BEGIN DATA FOR PROCESSING

import Literature.IUT.HodgeTheaters.PMBaseModels
import Literature.IUT.HodgeTheaters.PMBaseStripsProofs

/-!
# Proofs over [IUTchI] §0 / Def 6.1 (iv) / Example 6.2: the algebra of `+`-full poly-isomorphisms

Mochizuki, *Inter-universal Teichmüller theory I*, §0 p. 33 (composites of poly-morphisms), §6
Definition 6.1 (iv) p. 157, Example 6.2 (i)–(iii) pp. 159–160, Definition 6.4 (i) p. 162, kurims
manuscript (May 2020). PROOF-ONLY companion (theorems, no definitions) to abc-iut-L5-t4's
`PMBaseModels.lean`, by the L5 discharge seat abc-iut-L5-t13: the calculus of `+`-full
poly-isomorphisms of `𝒟`-prime-strips that the bridge statements (Def 6.4, Props 6.6–6.8) run on —
composition (`DStrip.polyComp`), conjugation (`DStrip.polyConj`), composition with `Aut^α(‡𝔇)` and the
resulting `{±1}^𝕍`-torsor of `+`-full poly-isomorphisms `𝔇₁ ⥲ 𝔇₂` (the mechanism of [IUTchI] Prop 6.6
(i) p. 165), and the identification of the model poly-isomorphisms `φ^{Θ±}_t` of Example 6.2 (i) with the
`+`-full poly-isomorphism through the identity.

Record only; [claim: Mochizuki2012, status: disputed]; nothing here takes a side on any disputed step.
-/

namespace Literature.IUT.HodgeTheaters

open CategoryTheory

universe u

namespace PMBaseKit

variable {l : ℕ} {K : PMBaseKit.{u} l}

namespace DStrip

variable {D D₁ D₂ D₃ : K.DStrip}

/-! ### The algebra of `+`-full poly-isomorphisms (used by Def 6.4, Props 6.6–6.8) -/

/-- **Composition**: the composite of the `+`-full poly-isomorphisms through `φ : 𝔇₁ ⥲ 𝔇₂` and
`ψ : 𝔇₂ ⥲ 𝔇₃` is the `+`-full poly-isomorphism through `ψ ∘ φ` ([IUTchI] §0 p. 33 composite of
poly-morphisms; Def 6.1 (iv) p. 157). [claim: Mochizuki2012, status: disputed] -/
theorem polyComp_plusFullPolyIso (φ : D₁.Iso D₂) (ψ : D₂.Iso D₃) :
    DStrip.polyComp (DStrip.plusFullPolyIso φ) (DStrip.plusFullPolyIso ψ) =
      DStrip.plusFullPolyIso (φ.trans ψ) := by
  ext h
  constructor
  · rintro ⟨f, hf, g, hg, rfl⟩
    rw [mem_plusFullPolyIso_iff] at hf hg ⊢
    intro v
    change K.labMap v (f v ≪≫ g v) = K.labMap v (φ v ≪≫ ψ v)
    rw [K.labMap_trans, K.labMap_trans, hf v, hg v]
  · rintro ⟨c, hc, rfl⟩
    exact ⟨φ, self_mem_plusFullPolyIso φ, fun v => ψ v ≪≫ c v, ⟨c, hc, rfl⟩,
      funext fun v => by
        change (φ v ≪≫ ψ v) ≪≫ c v = φ v ≪≫ (ψ v ≪≫ c v)
        exact CategoryTheory.Iso.trans_assoc _ _ _⟩

/-- **Conjugation**: conjugating the `+`-full poly-isomorphism through `φ : 𝔇₁ ⥲ 𝔇₂` by isomorphisms
`a : 𝔇₁ ⥲ 𝔇₁'`, `b : 𝔇₂ ⥲ 𝔇₂'` gives the `+`-full poly-isomorphism through `b ∘ φ ∘ a⁻¹` ([IUTchI] Def 6.4
(i) p. 162 "conjugation by which maps `φ^{Θ±}_± ↦ †φ^{Θ±}_±`"). [claim: Mochizuki2012, status: disputed] -/
theorem polyConj_plusFullPolyIso {D₁' D₂' : K.DStrip} (a : D₁.Iso D₁') (b : D₂.Iso D₂') (φ : D₁.Iso D₂) :
    DStrip.polyConj a b (DStrip.plusFullPolyIso φ) = DStrip.plusFullPolyIso ((a.symm.trans φ).trans b) := by
  ext h
  constructor
  · rintro ⟨f, hf, rfl⟩
    rw [mem_plusFullPolyIso_iff] at hf ⊢
    intro v
    change K.labMap v (((a v).symm ≪≫ f v) ≪≫ b v) = K.labMap v (((a v).symm ≪≫ φ v) ≪≫ b v)
    rw [K.labMap_trans, K.labMap_trans, K.labMap_trans, K.labMap_trans, hf v]
  · intro hh
    rw [mem_plusFullPolyIso_iff] at hh
    refine ⟨fun v => a v ≪≫ h v ≪≫ (b v).symm, mem_plusFullPolyIso_iff.mpr fun v => ?_,
      funext fun v => ?_⟩
    · have hv := hh v
      change K.labMap v (h v) = K.labMap v (((a v).symm ≪≫ φ v) ≪≫ b v) at hv
      change K.labMap v (a v ≪≫ h v ≪≫ (b v).symm) = K.labMap v (φ v)
      rw [K.labMap_trans, K.labMap_trans, hv, K.labMap_trans, K.labMap_trans, labMap_symm, labMap_symm]
      ext x
      simp
    · change h v = ((a v).symm ≪≫ (a v ≪≫ h v ≪≫ (b v).symm)) ≪≫ b v
      simp

/-- **Composition with `Aut^α(‡𝔇)`**: `(φ · Aut_+) · Aut^α(‡𝔇) = (φ ∘ a) · Aut_+` for any `a ∈ Aut^α(‡𝔇)`
(the action of the group `{±1}^𝕍` of [IUTchI] Example 6.2 (iii) on `+`-full poly-isomorphisms,
Prop 6.6 (i) p. 165). [claim: Mochizuki2012, status: disputed] -/
theorem polyComp_plusFullPolyIso_signedPolyAut (φ : D₁.Iso D₂) {α : K.V → ℤˣ} {a : D₂.Iso D₂}
    (ha : a ∈ D₂.signedPolyAut α) :
    DStrip.polyComp (DStrip.plusFullPolyIso φ) (D₂.signedPolyAut α) = DStrip.plusFullPolyIso (φ.trans a) := by
  rw [signedPolyAut_eq_plusFullPolyIso ha, polyComp_plusFullPolyIso]

/-- Right cancellation: `φ · θ · Aut_+ = φ' · θ · Aut_+` implies `φ · Aut_+ = φ' · Aut_+`.
[claim: Mochizuki2012, status: disputed] -/
theorem plusFullPolyIso_trans_right_cancel {φ φ' : D₁.Iso D₂} (θ : D₂.Iso D₃)
    (h : DStrip.plusFullPolyIso (φ.trans θ) = DStrip.plusFullPolyIso (φ'.trans θ)) :
    DStrip.plusFullPolyIso φ = DStrip.plusFullPolyIso φ' := by
  rw [plusFullPolyIso_eq_iff] at h ⊢
  intro v
  have hv := h v
  change K.labMap v (φ v ≪≫ θ v) = K.labMap v (φ' v ≪≫ θ v) at hv
  rw [K.labMap_trans, K.labMap_trans] at hv
  ext x
  simpa using congrArg (fun e => (K.labMap v (θ v)).symm (e x)) hv

/-- Relative signs: two `+`-full poly-isomorphisms `𝔇₁ ⥲ 𝔇₂` differ by a unique `Aut^α(𝔇₂)` — existence
part: `φ' · Aut_+ = (φ · Aut_+) · Aut^α(𝔇₂)` for the sign vector `α` of `φ⁻¹ ∘ φ'` ([IUTchI] Prop 6.6 (i)
p. 165: the `{±1}^𝕍`-torsor of `+`-full poly-isomorphisms). [claim: Mochizuki2012, status: disputed] -/
theorem exists_signedPolyAut_polyComp_eq (φ φ' : D₁.Iso D₂) :
    ∃ α : K.V → ℤˣ, DStrip.polyComp (DStrip.plusFullPolyIso φ) (D₂.signedPolyAut α) =
      DStrip.plusFullPolyIso φ' := by
  obtain ⟨α, hα⟩ := exists_eq_signedPolyAut (D := D₂) ⟨φ.symm.trans φ', rfl⟩
  refine ⟨α, ?_⟩
  have hmem : φ.symm.trans φ' ∈ D₂.signedPolyAut α := hα ▸ self_mem_plusFullPolyIso _
  rw [polyComp_plusFullPolyIso_signedPolyAut φ hmem]
  congr 1
  funext v
  change φ v ≪≫ ((φ v).symm ≪≫ φ' v) = φ' v
  simp

/-- … and uniqueness part: `(φ · Aut_+) · Aut^α = (φ · Aut_+) · Aut^{α'}` forces `α = α'`.
[claim: Mochizuki2012, status: disputed] -/
theorem signedPolyAut_eq_of_polyComp_eq (φ : D₁.Iso D₂) {α α' : K.V → ℤˣ}
    (h : DStrip.polyComp (DStrip.plusFullPolyIso φ) (D₂.signedPolyAut α) =
      DStrip.polyComp (DStrip.plusFullPolyIso φ) (D₂.signedPolyAut α')) : α = α' := by
  obtain ⟨a, ha⟩ := exists_mem_signedPolyAut D₂ α
  obtain ⟨a', ha'⟩ := exists_mem_signedPolyAut D₂ α'
  rw [polyComp_plusFullPolyIso_signedPolyAut φ ha, polyComp_plusFullPolyIso_signedPolyAut φ ha',
    plusFullPolyIso_eq_iff] at h
  apply signedPolyAut_injective D₂
  rw [signedPolyAut_eq_plusFullPolyIso ha, signedPolyAut_eq_plusFullPolyIso ha', plusFullPolyIso_eq_iff]
  intro v
  have hv := h v
  change K.labMap v (φ v ≪≫ a v) = K.labMap v (φ v ≪≫ a' v) at hv
  rw [K.labMap_trans, K.labMap_trans] at hv
  ext x
  simpa using congrArg (fun e => e ((K.labMap v (φ v)).symm x)) hv

end DStrip

/-- The model poly-isomorphisms `φ^{Θ±}_t : 𝔇_t ⥲ 𝔇_≻` of [IUTchI] Example 6.2 (i) p. 160 ("the respective
positive `+`-full poly-isomorphisms") are the `+`-full poly-isomorphism through the identity of the
tautological `𝒟`-prime-strip. [claim: Mochizuki2012, status: disputed] -/
theorem Ex62.poly_eq (K : PMBaseKit.{u} l) (t : ZMod l) :
    Ex62.poly K t = DStrip.plusFullPolyIso (DStrip.Iso.refl (DStrip.model K)) :=
  DStrip.signedPolyAut_eq_plusFullPolyIso (DStrip.refl_mem_signedPolyAut_one (DStrip.model K))

end PMBaseKit

end Literature.IUT.HodgeTheaters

END DATA FOR PROCESSING

#### [EXERCISE]
The line containing "Aut^α = (φ ·" marks the start; retype it and each line after it through the end of the records above, exactly.

#### [OUTPUT FOR THIS TASK]
/-- … and uniqueness part: `(φ · Aut_+) · Aut^α = (φ · Aut_+) · Aut^{α'}` forces `α = α'`.
[claim: Mochizuki2012, status: disputed] -/
theorem signedPolyAut_eq_of_polyComp_eq (φ : D₁.Iso D₂) {α α' : K.V → ℤˣ}
    (h : DStrip.polyComp (DStrip.plusFullPolyIso φ) (D₂.signedPolyAut α) =
      DStrip.polyComp (DStrip.plusFullPolyIso φ) (D₂.signedPolyAut α')) : α = α' := by
  obtain ⟨a, ha⟩ := exists_mem_signedPolyAut D₂ α
  obtain ⟨a', ha'⟩ := exists_mem_signedPolyAut D₂ α'
  rw [polyComp_plusFullPolyIso_signedPolyAut φ ha, polyComp_plusFullPolyIso_signedPolyAut φ ha',
    plusFullPolyIso_eq_iff] at h
  apply signedPolyAut_injective D₂
  rw [signedPolyAut_eq_plusFullPolyIso ha, signedPolyAut_eq_plusFullPolyIso ha', plusFullPolyIso_eq_iff]
  intro v
  have hv := h v
  change K.labMap v (φ v ≪≫ a v) = K.labMap v (φ v ≪≫ a' v) at hv
  rw [K.labMap_trans, K.labMap_trans] at hv
  ext x
  simpa using congrArg (fun e => e ((K.labMap v (φ v)).symm x)) hv

end DStrip

/-- The model poly-isomorphisms `φ^{Θ±}_t : 𝔇_t ⥲ 𝔇_≻` of [IUTchI] Example 6.2 (i) p. 160 ("the respective
positive `+`-full poly-isomorphisms") are the `+`-full poly-isomorphism through the identity of the
tautological `𝒟`-prime-strip. [claim: Mochizuki2012, status: disputed] -/
theorem Ex62.poly_eq (K : PMBaseKit.{u} l) (t : ZMod l) :
    Ex62.poly K t = DStrip.plusFullPolyIso (DStrip.Iso.refl (DStrip.model K)) :=
  DStrip.signedPolyAut_eq_plusFullPolyIso (DStrip.refl_mem_signedPolyAut_one (DStrip.model K))

end PMBaseKit

end Literature.IUT.HodgeTheaters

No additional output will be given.